[Provided records — start]
/-- **The odd ground state is the near-bottom profile, up to the gap-certificate budget.**  Let `u` be an odd-sector ground
state at `a > 0`, `H(φ, m₂)` an odd gap certificate (`φ ∈ L²`), `L ≤ ε_od(a)` a lower bound, and `w` an odd form-domain
profile on `[-a, a]` with `∫|w|² = 1` and `P(w) + 𝓔_a(w) ≤ M_a + B`.  If `0 < ε'`, `L ≤ B + ε'` and `B + ε' < m₂`, then
some unit scalar `c` has `∫|c u − w|² ≤ (√(2(B + ε' − L)/(m₂ − (B + ε'))) + √ε')²`.
[cite: Bombieri2000Weil, §4 Thm 3, Thm 5] -/
theorem oddGroundState_near_profile_of_gapCertificate {a B L m₂ ε' : ℝ} {u φ w : ℝ → ℂ} (ha : 0 < a)
    (hu : IsWeilOddGroundState a u) (hφ : MemLp φ 2)
    (H : ∀ k : ℝ → ℂ, IsWeilTest k → tsupport k ⊆ Icc (-a) a → (∀ t, k (-t) = -k t) →
      ∫ t, k t * conj (φ t) = 0 → m₂ * ∫ t, ‖k t‖ ^ 2 ≤ (weilQuadratic k).re)
    (hL : L ≤ weilOddGroundEnergy a)
    (hw : MemLp w 2) (hws : ∀ x, x ∉ Icc (-a) a → w x = 0) (hwo : ∀ x, w (-x) = -w x)
    (hwN : ∫ x, ‖w x‖ ^ 2 = (1 : ℝ))
    (hwE : IntegrableOn (fun t ↦ weilArchDensity t * weilIncrement w t) (Ioi 0))
    (hle : weilPoleForm w + weilDirichletEnergy a w ≤ weilMarkovConstant a + B)
    (hε' : 0 < ε') (hLB : L ≤ B + ε') (hm : B + ε' < m₂) :
    ∃ c : ℂ, ‖c‖ = 1 ∧
      ∫ t, ‖c * u t - w t‖ ^ 2 ≤ (Real.sqrt (2 * (B + ε' - L) / (m₂ - (B + ε'))) + Real.sqrt ε') ^ 2 := by
  obtain ⟨v, hv, hvs, hvo, hv1, hQv, hvw⟩ := exists_odd_sphere_near ha hw hws hwo hwN hwE hle hε'
  -- `L ≤ ε_od(a) ≤ Re Q(v) ≤ B + ε' < m₂`
  have hεv : weilOddGroundEnergy a ≤ (weilQuadratic v).re := weilOddGroundEnergy_le hv hvs hvo hv1
  have hεm : weilOddGroundEnergy a < m₂ := by linarith
  -- fix the phase of `u` against `v`
  set p : ℂ := ∫ t, v t * conj (u t) with hp
  obtain ⟨c, hc1, hcp⟩ : ∃ c : ℂ, ‖c‖ = 1 ∧ conj c * p = (‖p‖ : ℂ) := by
    by_cases hp0 : p = 0
    · exact ⟨1, norm_one, by simp [hp0]⟩
    · refine ⟨p / (‖p‖ : ℂ), ?_, ?_⟩
      · rw [norm_div, Complex.norm_real, Real.norm_of_nonneg (norm_nonneg _),
          div_self (norm_ne_zero_iff.2 hp0)]
      · have hn : (‖p‖ : ℂ) ≠ 0 := Complex.ofReal_ne_zero.2 (norm_ne_zero_iff.2 hp0)
        rw [map_div₀, Complex.conj_ofReal, div_mul_eq_mul_div, div_eq_iff hn, Complex.conj_mul', sq]
  have hcu : IsWeilOddGroundState a (fun t ↦ c * u t) := hu.const_mul hc1
  have hpair : ∫ t, v t * conj (c * u t) = (‖p‖ : ℂ) := by
    have e : (fun t ↦ v t * conj (c * u t)) = fun t ↦ conj c * (v t * conj (u t)) := by
      funext t; simp only [map_mul]; ring
    rw [e, integral_const_mul, ← hp, hcp]
  have hreal : (∫ t, v t * conj (c * u t)).im = 0 := by rw [hpair, Complex.ofReal_im]
  have hposp : 0 ≤ (∫ t, v t * conj (c * u t)).re := by rw [hpair, Complex.ofReal_re]; exact norm_nonneg _
  have hdist := integral_norm_sq_sub_le_of_oddTwoLevelProximity hcu hεm
    (odd_secondLevel_sphere_of_gapCertificate hcu hεm hφ H) hv hvs hvo hv1 hreal hposp
  -- the proximity budget
  have hden : 0 < m₂ - weilOddGroundEnergy a := by linarith
  have hden' : 0 < m₂ - (B + ε') := by linarith
  have hbud : 2 * (((weilQuadratic v).re - weilOddGroundEnergy a) / (m₂ - weilOddGroundEnergy a)) ≤
      2 * (B + ε' - L) / (m₂ - (B + ε')) := by
    rw [mul_div_assoc]
    refine mul_le_mul_of_nonneg_left ?_ (by norm_num)
    exact div_le_div₀ (by linarith) (by linarith) hden' (by linarith)
  have h1 : ∫ t, ‖v t - c * u t‖ ^ 2 ≤ 2 * (B + ε' - L) / (m₂ - (B + ε')) := hdist.trans hbud
  -- triangle inequality: `‖cu − w‖ ≤ ‖cu − v‖ + ‖v − w‖`
  refine ⟨c, hc1, ?_⟩
  have hcum : MemLp (fun t ↦ c * u t) 2 := hcu.memLp
  have htri := ogsp_triangle hcum (isWeilTest_memLp hv) hw
  have hs1 : Real.sqrt (∫ x, ‖c * u x - v x‖ ^ 2) ≤ Real.sqrt (2 * (B + ε' - L) / (m₂ - (B + ε'))) := by
    refine Real.sqrt_le_sqrt ?_
    have e : (fun x ↦ ‖c * u x - v x‖ ^ 2) = fun x ↦ ‖v x - c * u x‖ ^ 2 := by
      funext x; rw [norm_sub_rev]
    rw [e]; exact h1
  have hs2 : Real.sqrt (∫ x, ‖v x - w x‖ ^ 2) ≤ Real.sqrt ε' := Real.sqrt_le_sqrt hvw
  have hS0 : 0 ≤ Real.sqrt (∫ x, ‖c * u x - v x‖ ^ 2) + Real.sqrt (∫ x, ‖v x - w x‖ ^ 2) :=
    add_nonneg (Real.sqrt_nonneg _) (Real.sqrt_nonneg _)
  exact htri.trans (pow_le_pow_left₀ hS0 (add_le_add hs1 hs2) 2)

/-- Pointwise: `((Re u)⁻)² + (Im u)² ≤ |v − u|²` when `v` is real `≥ 0`. [folklore] -/
private theorem ogsp_negPart_sq_add_im_sq_le {u v : ℂ} (hv0 : v.im = 0 ∧ 0 ≤ v.re) :
    (max (-u.re) 0) ^ 2 + u.im ^ 2 ≤ ‖v - u‖ ^ 2 := by
  obtain ⟨hvi, hvr⟩ := hv0
  have e : ‖v - u‖ ^ 2 = (v.re - u.re) ^ 2 + u.im ^ 2 := by
    rw [← Complex.normSq_eq_norm_sq, Complex.normSq_apply]
    simp only [Complex.sub_re, Complex.sub_im, hvi, zero_sub]
    ring
  rw [e]
  have hmax : (max (-u.re) 0) ^ 2 ≤ (v.re - u.re) ^ 2 := by
    rcases le_or_gt 0 u.re with hnn | hneg
    · rw [max_eq_right (neg_nonpos.2 hnn), zero_pow two_ne_zero]
      positivity
    · rw [max_eq_left (neg_nonneg.2 hneg.le)]
      nlinarith
  linarith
[Provided records — finish]
__Task prompt__
Extract every line from the records above that contains the word "trans".

__Output below__
  have h1 : ∫ t, ‖v t - c * u t‖ ^ 2 ≤ 2 * (B + ε' - L) / (m₂ - (B + ε')) := hdist.trans hbud
  exact htri.trans (pow_le_pow_left₀ hS0 (add_le_add hs1 hs2) 2)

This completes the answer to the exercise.